Clustering using CountVectorizer
We repeat the process using CountVectorizer to map descriptions to vectors. We will omit the code snippet. You can read the code on Github. (The -very- careful reader will notice that we do not scale before applying k-Means/MiniBatchKMeans. This is because items’ descriptions have more or less the same length). According to the elbow method, the most suitable numbers for clusters are 3 and 8.

If we cluster into 3 clusters, then we have three categories with 5.334, 199, and 166 descriptions respectively. As we can see from the word clouds, there is significant overlap between categories (esp. categories 0 and 2).

It seems that using four clusters with TfidfVectorizer is more clear. We are going to use this. Please note one should try using both TfidfVectorizer and CountVectorizer for various numbers of clusters, complete customer clustering with all of them, and then decide which to keep. (More on this latter.)
Customer Segmentation – Preprocessing
Having created item categories, we add them to the initial dataset. We also calculate the cost for each row by multiplying quantity by Price.
With this, we are in the position to calculate the total cost (spend) per category per month. In category 2 there is a sharp increase in November while it is close to zero during the rest months. This verifies that category 2 has to do with Christmas related products.

We calculate total spending (cost) per category for every customer.
Finally, we will replace the total cost per category with the percentage of the total cost across all categories. Notice, that in some cases we have negative values. Probably this signifies returns. Since an item that is returned should have been bought at a previous time, we change negative values to positive. This will be the input to k-means for creating customer clusters.
Customer Segmentation – clustering
Classically, we scale the input matrix and use the elbow method to decide the number of customer clusters.
Remember, that according to the elbow method the best values for the number of clusters is where there is an elbow/angle in the graph. Based on this we can select either 4 or 7 as the number of clusters.

The code for creating 4 clusters and for profiling them is listed below. Function cluster_profile
calculates the median of the spending percentages for each cluster and plots a heatmap with the results.
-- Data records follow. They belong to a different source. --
/-- item stmt-AtomisticToContinuum-9197 · crux · rank 2 · open · by planner
why it might fail: It IS propagation of local equilibrium for DETERMINISTIC hard spheres off equilibrium (traceless kinetic stress → 0, collisional flux → ρθ(Z−1)𝟙 at scale ℓ_N): the BoltzmannHypothesis wall, proved only with velocity noise (OllaVaradhanYau1993 Thm 1.1); a persistent anisotropic stress refutes it.
sources: Spohn1991, OllaVaradhanYau1993, Yau1991, DengHaniMa2024, FjordholmLanthalerMishra2017, FjordholmEtAl2020
[crux] (card SS1, local equilibrium in its weakest useful currency) under the packing guard ρσ³ < η₀
and for every admissible kinetic filter (φ_N ≥ 0 continuous, ∫φ_N = 1, supp ⊂ B(0,ℓ_N), φ_N ≤ A
ℓ_N⁻³, Lip φ_N ≤ A ℓ_N⁻⁴, ℓ_N → 0, (N+1)ℓ_N³/log(N+2) → ∞): for t < T, every smooth space–time
scalar test function ψ and vector test function Ψ on [0,t]×𝕋³ and δ > 0, the local-Gibbs probability
that one of the weak-form residuals on [0,t] — mass and energy against ψ, momentum against Ψ — of
the mollified empirical fields U_N^{ℓ_N} = (ρ, m, E) with hs fluxes (m, m⊗m/ρ + p𝟙, (E+p)m/ρ), p =
hsPressure σ ρ θ(U), θ(U) = ⅔(E/ρ − |m|²/2ρ²), exceeds δ tends to 0 (admissibility now reads: ∃A,
φ_N ℓ_N³ ≤ A and |φ_N(x) − φ_N(y)| ℓ_N⁴ ≤ A·dist(x,y)). [difficulty: open-problem] -/
@[route_item "route-AtomisticToContinuum-GermanoSplitLES", crux]
def KineticFilterConsistency : Prop :=
  ∃ η₀ : ℝ, 0 < η₀ ∧ ∀ (a₀ θ₀ : Literature.MathematicalPhysics.KineticTheory.T3 → ℝ) (u₀ : Literature.MathematicalPhysics.KineticTheory.T3 → Literature.MathematicalPhysics.KineticTheory.V3), Continuous a₀ → Continuous θ₀ → Continuous u₀ → (∀ x, 0 < a₀ x) → (∀ x, 0 < θ₀ x) → ∃ σ₀ : ℝ, 0 < σ₀ ∧ ∀ σ : ℝ, 0 < σ → σ < σ₀ → ∀ (T : ℝ) (ρ θ : ℝ → Literature.MathematicalPhysics.KineticTheory.T3 → ℝ) (u : ℝ → Literature.MathematicalPhysics.KineticTheory.T3 → Literature.MathematicalPhysics.KineticTheory.V3), Literature.MathematicalPhysics.KineticTheory.IsHardSphereEulerSolution σ T ρ u θ → (∀ t ∈ Set.Ico 0 T, ∀ x, ρ t x * σ ^ 3 < η₀) → ∀ Φ : (N : ℕ) → Literature.Analysis.FluidPDE.HardSphereFlow (Literature.Analysis.FluidPDE.Torus.geometry (Fin 3)) (Literature.MathematicalPhysics.KineticTheory.hsDiameter σ N) (N + 1), Literature.MathematicalPhysics.KineticTheory.TendstoHydroFieldsAt (fun N => Literature.MathematicalPhysics.KineticTheory.localGibbsLaw σ a₀ u₀ θ₀ N (Φ N)) Φ ρ u θ 0 → ∀ (φ : ℕ → Literature.MathematicalPhysics.KineticTheory.T3 → ℝ) (ℓ : ℕ → ℝ), (∀ N, Continuous (φ N)) → (∀ N x, 0 ≤ φ N x) → (∀ N, ∫ x, φ N x = 1) → (∀ N x, ℓ N < Literature.Analysis.FluidPDE.Torus.euclidDist x 0 → φ N x = 0) → (∃ A : ℝ, ∀ N x y, φ N x * ℓ N ^ 3 ≤ A ∧ |φ N x - φ N y| * ℓ N ^ 4 ≤ A * Literature.Analysis.FluidPDE.Torus.euclidDist x y) → (∀ N, 0 < ℓ N) → Filter.Tendsto ℓ Filter.atTop (nhds 0) → Filter.Tendsto (fun N : ℕ => ((N : ℝ) + 1) * ℓ N ^ 3 / Real.log ((N : ℝ) + 2)) Filter.atTop Filter.atTop → ∀ t ∈ Set.Ico 0 T, ∀ (ψ : ℝ → Literature.MathematicalPhysics.KineticTheory.T3 → ℝ) (Ψ : ℝ → Literature.MathematicalPhysics.KineticTheory.T3 → Literature.MathematicalPhysics.KineticTheory.V3), Literature.Analysis.FunctionSpaces.Torus.IsSmoothSpaceTimeOn (Set.Icc 0 t) ψ → Literature.Analysis.FunctionSpaces.Torus.IsSmoothSpaceTimeOn (Set.Icc 0 t) Ψ → ∀ δ : ℝ, 0 < δ → Filter.Tendsto (fun N : ℕ => Literature.MathematicalPhysics.KineticTheory.localGibbsLaw σ a₀ u₀ θ₀ N (Φ N) {z | let ρℓ := fun s x => Literature.MathematicalPhysics.KineticTheory.empiricalDensityField ((Φ N).flow s z) (fun y => φ N (x - y)); let mℓ := fun s x => Literature.MathematicalPhysics.KineticTheory.empiricalMomentumField ((Φ N).flow s z) (fun y => φ N (x - y)); let Eℓ := fun s x => Literature.MathematicalPhysics.KineticTheory.empiricalEnergyField ((Φ N).flow s z) (fun y => φ N (x - y)); let θℓ := fun s x => 2 / 3 * (Eℓ s x / ρℓ s x - ‖mℓ s x‖ ^ 2 / (2 * ρℓ s x ^ 2)); let pℓ := fun s x => Literature.MathematicalPhysics.KineticTheory.hsPressure σ (ρℓ s x) (θℓ s x); δ < |(∫ x, ρℓ t x * ψ t x) - (∫ x, ρℓ 0 x * ψ 0 x) - ∫ s in (0 : ℝ)..t, ∫ x, (ρℓ s x * Literature.Analysis.FunctionSpaces.Torus.timeDerivWithin (Set.Icc 0 t) ψ s x + inner ℝ (mℓ s x) (Literature.Analysis.FunctionSpaces.Torus.gradient (ψ s) x))| ∨ δ < |(∫ x, Eℓ t x * ψ t x) - (∫ x, Eℓ 0 x * ψ 0 x) - ∫ s in (0 : ℝ)..t, ∫ x, (Eℓ s x * Literature.Analysis.FunctionSpaces.Torus.timeDerivWithin (Set.Icc 0 t) ψ s x + (Eℓ s x + pℓ s x) / ρℓ s x * inner ℝ (mℓ s x) (Literature.Analysis.FunctionSpaces.Torus.gradient (ψ s) x))| ∨ δ < |(∫ x, inner ℝ (mℓ t x) (Ψ t x)) - (∫ x, inner ℝ (mℓ 0 x) (Ψ 0 x)) - ∫ s in (0 : ℝ)..t, ∫ x, (inner ℝ (mℓ s x) (Literature.Analysis.FunctionSpaces.Torus.timeDerivWithin (Set.Icc 0 t) Ψ s x) + inner ℝ (mℓ s x) (Literature.Analysis.FunctionSpaces.Torus.fderiv (Ψ s) x (mℓ s x)) / ρℓ s x + pℓ s x * Literature.Analysis.FunctionSpaces.Torus.divergence (Ψ s) x)|}) Filter.atTop (nhds 0)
We see that for all clusters there is a high percentage of spending in category 0. In addition:
- cluster 0 has customers with high spending in category 2,
- cluster 1 has customers with high spending only in category 0,
- cluster 2 has customers with high spending in category 3,
- cluster 3 has customers with high spending in category 1.
If we try creating 6 clusters, we get, in some cases, clusters with a higher percentage in category 1 or category 2 than in category 0. The drawback is that in order to achieve that we have to create clusters with few customers.
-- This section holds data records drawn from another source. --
import Summits.CriticalPhenomena.CardyFormulaZ2.Theorems.CardyBoundaryCoulombGasHalfPlaneMarkDensityLawPosDecoupling

/-!
# `HalfPlaneMarkDensityLaw` (crux stmt-CriticalPhenomena-5661), line `Sketch`, cycle 5 (`NearEndPos`), lead c12-0:
# stub N8' `stub_nearEnd_decoupling_of` — decoupling by the law of the `H`-cluster, near-end version

With `NR(k; clo, chi; alo)` = "the `H`-cluster of `(k,0)` has a bottom point in `[clo,chi]` and none in `[alo,k)`":
if the escape crossing `[alo,k)×{0} ↔ [clo,chi]×{0}` of `H` has probability `≤ q`, then
`(1 − q)·P[NR(k; clo, chi; alo)] ≤ P[firstHit halfPlane ([clo,chi]×{0}) alo k]`.
Same proof as `Positivity.stub_firstHit_decoupling_of` (sum over the a.s. finite value `S` of the `H`-cluster,
independence off `S`, hypothesis N4 on each piece); the escape event off `S` now has all of `[alo,k)×{0}` as
sources and all of `[clo,chi]×{0}` as targets.
-/

noncomputable section

namespace Summit.CriticalPhenomena.CardyFormulaZ2.Cruxes.HalfPlaneMarkDensityLaw.SketchLine

open Literature.Probability.Percolation Literature.Probability.LatticeModels
open MeasureTheory Filter Set SimpleGraph
open scoped Topology ENNReal
open Summit.CriticalPhenomena.CardyFormulaZ2.Theorems.HalfPlaneMarkDensityLaw.Negative

namespace NearEndPos

/-- The near-end escape event off `S` is determined by the pairs off `S`. [folklore] -/
theorem determinedBy_escape₂ (S : Finset (Site 2)) (alo k clo chi : ℤ) :
    DeterminedBy (⋃ u ∈ rowIco alo k, ⋃ v ∈ rowIcc clo chi,
        (openConnIn (halfPlane ∩ (↑S : Set (Site 2))ᶜ) u v : Set (BondConfig (Site 2))))
      ((↑S : Set (Site 2))ᶜ).sym2 := by
  refine Positivity.determinedBy_biUnion' fun u _ => Positivity.determinedBy_biUnion' fun v _ => ?_
  refine DCT16.determinedBy_openConnIn _ u v fun e he => ?_
  rw [Set.mem_sym2_iff_subset] at he ⊢
  exact fun w hw => (he hw).2

/-- The near-end escape event off `S` is measurable. [folklore] -/
theorem measurableSet_escape₂ (S : Finset (Site 2)) (alo k clo chi : ℤ) :
    MeasurableSet (⋃ u ∈ rowIco alo k, ⋃ v ∈ rowIcc clo chi,
        (openConnIn (halfPlane ∩ (↑S : Set (Site 2))ᶜ) u v : Set (BondConfig (Site 2)))) := by
  classical
  refine MeasurableSet.biUnion (Set.to_countable _) fun u _ => ?_
  refine MeasurableSet.biUnion (Set.to_countable _) fun v _ => ?_
  exact (isFinitary_openConnIn _ u v).measurableSet (isUpperSet_openConnIn _ u v)

/-- The near-end escape event off `S` is contained in the plain escape crossing of `H`. [folklore] -/
theorem escape₂_subset (S : Finset (Site 2)) (alo k clo chi : ℤ) :
    (⋃ u ∈ rowIco alo k, ⋃ v ∈ rowIcc clo chi,
        (openConnIn (halfPlane ∩ (↑S : Set (Site 2))ᶜ) u v : Set (BondConfig (Site 2)))) ⊆
      openCrossing halfPlane (rowIco alo k) (rowIcc clo chi) := by
  intro ω hω
  simp only [Set.mem_iUnion] at hω
  obtain ⟨u, hu, v, hv, h⟩ := hω
  exact ⟨u, hu, v, hv, openConnIn_mono Set.inter_subset_left u v h⟩

/-- **Stub N8' (glue).**  N4 and the `H`-cluster toolkit give
`(1 − q)·P[NR(k; clo, chi; alo)] ≤ P[firstHit halfPlane ([clo,chi]×{0}) alo k]`. [folklore] -/
theorem stub_nearEnd_decoupling_of :
    (∀ (ω : BondConfig (Site 2)) (S : Finset (Site 2)) (k alo clo chi : ℤ), ω ⊆ (zdGraph 2).edgeSet → alo ≤ k → k < clo → clo ≤ chi → (∃ r : ℤ, clo ≤ r ∧ r ≤ chi ∧ bpt r ∈ S) → (∀ s : ℤ, alo ≤ s → s < k → bpt s ∉ S) → ω ∈ {ω : BondConfig (Site 2) | openCluster (ω ∩ {e : Sym2 (Site 2) | ∀ v ∈ e, v ∈ halfPlane}) (bpt (k)) = ↑S} → ω ∉ (⋃ u ∈ rowIco alo k, ⋃ v ∈ rowIcc clo chi, (openConnIn (halfPlane ∩ (↑S : Set (Site 2))ᶜ) u v : Set (BondConfig (Site 2)))) → ω ∈ firstHit halfPlane (rowIcc clo chi) alo k) →
    (∀ (ω : BondConfig (Site 2)) (k : ℤ) (v : Site 2), v ∈ openCluster (ω ∩ {e : Sym2 (Site 2) | ∀ v ∈ e, v ∈ halfPlane}) (bpt k) ↔ ω ∈ openConnIn halfPlane (bpt k) v) →
    (∀ (k : ℤ) (S : Finset (Site 2)) (B : Set (BondConfig (Site 2))), DeterminedBy B ((↑S : Set (Site 2))ᶜ).sym2 → MeasurableSet B → μ.real ({ω : BondConfig (Site 2) | openCluster (ω ∩ {e : Sym2 (Site 2) | ∀ v ∈ e, v ∈ halfPlane}) (bpt (k)) = ↑S} ∩ B) = μ.real {ω : BondConfig (Site 2) | openCluster (ω ∩ {e : Sym2 (Site 2) | ∀ v ∈ e, v ∈ halfPlane}) (bpt (k)) = ↑S} * μ.real B) →
    (∀ (k : ℤ) (S : Finset (Site 2)), MeasurableSet {ω : BondConfig (Site 2) | openCluster (ω ∩ {e : Sym2 (Site 2) | ∀ v ∈ e, v ∈ halfPlane}) (bpt (k)) = ↑S}) →
    ∀ (k alo clo chi : ℤ) (q : ℝ), alo ≤ k → k < clo → clo ≤ chi → μ.real (openCrossing halfPlane (rowIco alo k) (rowIcc clo chi)) ≤ q → (1 - q) * μ.real {ω : BondConfig (Site 2) | (∃ r : ℤ, clo ≤ r ∧ r ≤ chi ∧ ω ∈ openConnIn halfPlane (bpt (k)) (bpt r)) ∧ ∀ s : ℤ, alo ≤ s → s < k → ω ∉ openConnIn halfPlane (bpt (k)) (bpt s)} ≤ μ.real (firstHit halfPlane (rowIcc clo chi) alo k) := by
  intro hN4 hK0 hQ6 hQ7 k alo clo chi q halok hkclo hcloc hq
  classical
  -- vocabulary
  set EH : Set (Sym2 (Site 2)) := {e : Sym2 (Site 2) | ∀ v ∈ e, v ∈ halfPlane} with hEH
  set HC : Finset (Site 2) → Set (BondConfig (Site 2)) :=
    fun S => {ω : BondConfig (Site 2) | openCluster (ω ∩ EH) (bpt k) = ↑S} with hHC
  set good : Finset (Site 2) → Prop :=
    fun S => (∃ r : ℤ, clo ≤ r ∧ r ≤ chi ∧ bpt r ∈ S) ∧ ∀ s : ℤ, alo ≤ s → s < k → bpt s ∉ S with hgood
  set ESC : Finset (Site 2) → Set (BondConfig (Site 2)) := fun S =>
    ⋃ u ∈ rowIco alo k, ⋃ v ∈ rowIcc clo chi,
      (openConnIn (halfPlane ∩ (↑S : Set (Site 2))ᶜ) u v : Set (BondConfig (Site 2))) with hESC
  set piece : Finset (Site 2) → Set (BondConfig (Site 2)) :=
    fun S => if good S then HC S ∩ (ESC S)ᶜ else ∅ with hpiece
  set cell : Finset (Site 2) → Set (BondConfig (Site 2)) :=
    fun S => if good S then HC S else ∅ with hcell
  set NR : Set (BondConfig (Site 2)) := {ω : BondConfig (Site 2) |
      (∃ r : ℤ, clo ≤ r ∧ r ≤ chi ∧ ω ∈ openConnIn halfPlane (bpt k) (bpt r)) ∧
      ∀ s : ℤ, alo ≤ s → s < k → ω ∉ openConnIn halfPlane (bpt k) (bpt s)} with hNR
  -- measurability and disjointness of the cells
  have hHCm : ∀ S, MeasurableSet (HC S) := fun S => hQ7 k S
  have hHCdisj : Pairwise fun S T => Disjoint (HC S) (HC T) := by
    intro S T hST
    rw [Set.disjoint_left]
    intro ω hS hT
    simp only [hHC, Set.mem_setOf_eq] at hS hT
    exact hST (Finset.coe_inj.1 (hS.symm.trans hT))
  have hESCm : ∀ S, MeasurableSet (ESC S) := fun S => measurableSet_escape₂ S alo k clo chi
  have hpiecem : ∀ S, MeasurableSet (piece S) := by
    intro S
    simp only [hpiece]
    split_ifs
    · exact (hHCm S).inter (hESCm S).compl
    · exact MeasurableSet.empty
  have hcellm : ∀ S, MeasurableSet (cell S) := by
    intro S
    simp only [hcell]
    split_ifs
    · exact hHCm S
    · exact MeasurableSet.empty
  have hpiece_sub : ∀ S, piece S ⊆ HC S := by
    intro S
    simp only [hpiece]
    split_ifs
    · exact Set.inter_subset_left
    · exact Set.empty_subset _
  have hcell_sub : ∀ S, cell S ⊆ HC S := by
    intro S
    simp only [hcell]
    split_ifs
    · exact le_rfl
    · exact Set.empty_subset _
  have hpiecedisj : Pairwise fun S T => Disjoint (piece S) (piece T) :=
    fun S T hST => (hHCdisj hST).mono (hpiece_sub S) (hpiece_sub T)
  have hcelldisj : Pairwise fun S T => Disjoint (cell S) (cell T) :=
    fun S T hST => (hHCdisj hST).mono (hcell_sub S) (hcell_sub T)
  -- (1) `NR ⊆ ⋃ cell` almost surely (finite clusters)
  have hNR_sub : ∀ᵐ ω ∂μ, ω ∈ NR → ω ∈ ⋃ S, cell S := by
    filter_upwards [SelfDual.ae_forall_finite_openCluster] with ω hfin hω
    obtain ⟨⟨r, hclor, hrchi, hconn⟩, hnot⟩ := hω
    have hfinH : (openCluster (ω ∩ EH) (bpt k)).Finite :=
      (hfin (bpt k)).subset (openCluster_mono Set.inter_subset_left _)
    refine Set.mem_iUnion.2 ⟨hfinH.toFinset, ?_⟩
    have hgoodS : good hfinH.toFinset := by
      refine ⟨⟨r, hclor, hrchi, ?_⟩, ?_⟩
      · rw [Set.Finite.mem_toFinset]
        exact (hK0 ω k (bpt r)).2 hconn
      · intro s hs1 hs2 hmem
        rw [Set.Finite.mem_toFinset] at hmem
        exact hnot s hs1 hs2 ((hK0 ω k (bpt s)).1 hmem)
    simp only [hcell, if_pos hgoodS, hHC, Set.mem_setOf_eq]
    exact (Set.Finite.coe_toFinset hfinH).symm
  -- (2) `⋃ piece ⊆ firstHit` almost surely (lattice configurations)
  have hpiece_sub_first : ∀ᵐ ω ∂μ, ω ∈ (⋃ S, piece S) →
      ω ∈ firstHit halfPlane (rowIcc clo chi) alo k := by
    have hae : ∀ᵐ ω ∂μ, ω ⊆ (zdGraph 2).edgeSet := by unfold μ; exact ae_subset_edgeSet _ _
    filter_upwards [hae] with ω hω hmem
    obtain ⟨S, hS⟩ := Set.mem_iUnion.1 hmem
    by_cases hg : good S
    · simp only [hpiece, if_pos hg] at hS
      obtain ⟨hHCω, hESCω⟩ := hS
      exact hN4 ω S k alo clo chi hω halok hkclo hcloc hg.1 hg.2 hHCω hESCω
    · simp [hpiece, if_neg hg] at hS
  -- complements of escape events are determined by the pairs off `S`
  have hcomplDet : ∀ S, DeterminedBy (ESC S)ᶜ ((↑S : Set (Site 2))ᶜ).sym2 := by
    intro S
    have h := determinedBy_escape₂ S alo k clo chi
    rw [determinedBy_iff] at h ⊢
    intro ω ω' hF
    rw [Set.mem_compl_iff, Set.mem_compl_iff, h ω ω' hF]
  -- (3) each piece has probability `≥ (1 - q) · P(cell)`
  have hpiece_ge : ∀ S, ENNReal.ofReal (1 - q) * μ (cell S) ≤ μ (piece S) := by
    intro S
    by_cases hg : good S
    · simp only [hpiece, hcell, if_pos hg]
      have hind : μ.real (HC S ∩ (ESC S)ᶜ) = μ.real (HC S) * μ.real (ESC S)ᶜ :=
        hQ6 k S (ESC S)ᶜ (hcomplDet S) (hESCm S).compl
      have hesc : μ.real (ESC S) ≤ q :=
        (measureReal_mono (escape₂_subset S alo k clo chi)).trans hq
      have hcompl : 1 - q ≤ μ.real (ESC S)ᶜ := by
        rw [measureReal_compl (hESCm S), probReal_univ]
        linarith
      have hreal : (1 - q) * μ.real (HC S) ≤ μ.real (HC S ∩ (ESC S)ᶜ) := by
        rw [hind, mul_comm]
        exact mul_le_mul_of_nonneg_left hcompl measureReal_nonneg
      calc ENNReal.ofReal (1 - q) * μ (HC S)
          = ENNReal.ofReal ((1 - q) * μ.real (HC S)) := by
            rw [measureReal_def, ENNReal.ofReal_mul' ENNReal.toReal_nonneg,
              ENNReal.ofReal_toReal (measure_ne_top _ _)]
        _ ≤ ENNReal.ofReal (μ.real (HC S ∩ (ESC S)ᶜ)) := ENNReal.ofReal_le_ofReal hreal
        _ = μ (HC S ∩ (ESC S)ᶜ) := by rw [measureReal_def, ENNReal.ofReal_toReal (measure_ne_top _ _)]
    · simp [hpiece, hcell, if_neg hg]
  -- (4) sum over the law of the `H`-cluster
  have hsum : ENNReal.ofReal (1 - q) * μ (⋃ S, cell S) ≤ μ (⋃ S, piece S) := by
    rw [measure_iUnion hcelldisj hcellm, measure_iUnion hpiecedisj hpiecem, ← ENNReal.tsum_mul_left]
    exact ENNReal.tsum_le_tsum hpiece_ge
  -- (5) back to real numbers
  have hU₁ : μ.real NR ≤ μ.real (⋃ S, cell S) := by
    simp only [measureReal_def]
    exact ENNReal.toReal_mono (measure_ne_top _ _) (measure_mono_ae hNR_sub)
  have hU₂ : μ.real (⋃ S, piece S) ≤ μ.real (firstHit halfPlane (rowIcc clo chi) alo k) := by
    simp only [measureReal_def]
    exact ENNReal.toReal_mono (measure_ne_top _ _) (measure_mono_ae hpiece_sub_first)
  by_cases hq1 : 1 - q ≤ 0
  · exact le_trans (mul_nonpos_of_nonpos_of_nonneg hq1 measureReal_nonneg) measureReal_nonneg
  have hq1 : 0 < 1 - q := not_le.1 hq1
  have hmid : (1 - q) * μ.real (⋃ S, cell S) ≤ μ.real (⋃ S, piece S) := by
    have := ENNReal.toReal_mono (measure_ne_top _ _) hsum
    rwa [ENNReal.toReal_mul, ENNReal.toReal_ofReal hq1.le, ← measureReal_def, ← measureReal_def] at this
  calc (1 - q) * μ.real NR ≤ (1 - q) * μ.real (⋃ S, cell S) := mul_le_mul_of_nonneg_left hU₁ hq1.le
    _ ≤ μ.real (⋃ S, piece S) := hmid
    _ ≤ _ := hU₂

end NearEndPos

end Summit.CriticalPhenomena.CardyFormulaZ2.Cruxes.HalfPlaneMarkDensityLaw.SketchLine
Using hierarchical clustering we can gain a better understanding of the possible number of clusters.

Selecting 4 clusters we observe that, now, the cluster with high spending in category 1 (cluster 3) has higher spending in category 1 than in category 0. This inversion is a result of its smaller size. Thus, we will chose to use k-means with 4 clusters. The relative information is exported with pickle.
In the next part, we will perform Customer Segmentation based on RFM value and customer’s country. In the second part, we will also combine the two segmentations into a complete analysis.
As a final remark, the image below shows the results we get if we use 6 item categories. On the left, it displays the elbow graph for selecting the number of clusters in customer segmentation. According to this the best number of clusters is either 3 or 5. If we try with 3 clusters, we get one cluster with most of the customers and two much smaller ones. To the right of the image is the profiling with 5 clusters. As you can see, the results are similar to our 4 clustering solution with 4 category descriptions. The difference being that now there exist two clusters where most of the spending is in category 0.

For good or worse, there are no hard rules for several clustering decisions. Only guidelines. You can experiment and make your own by running the jupyter notebook in Google’s colab.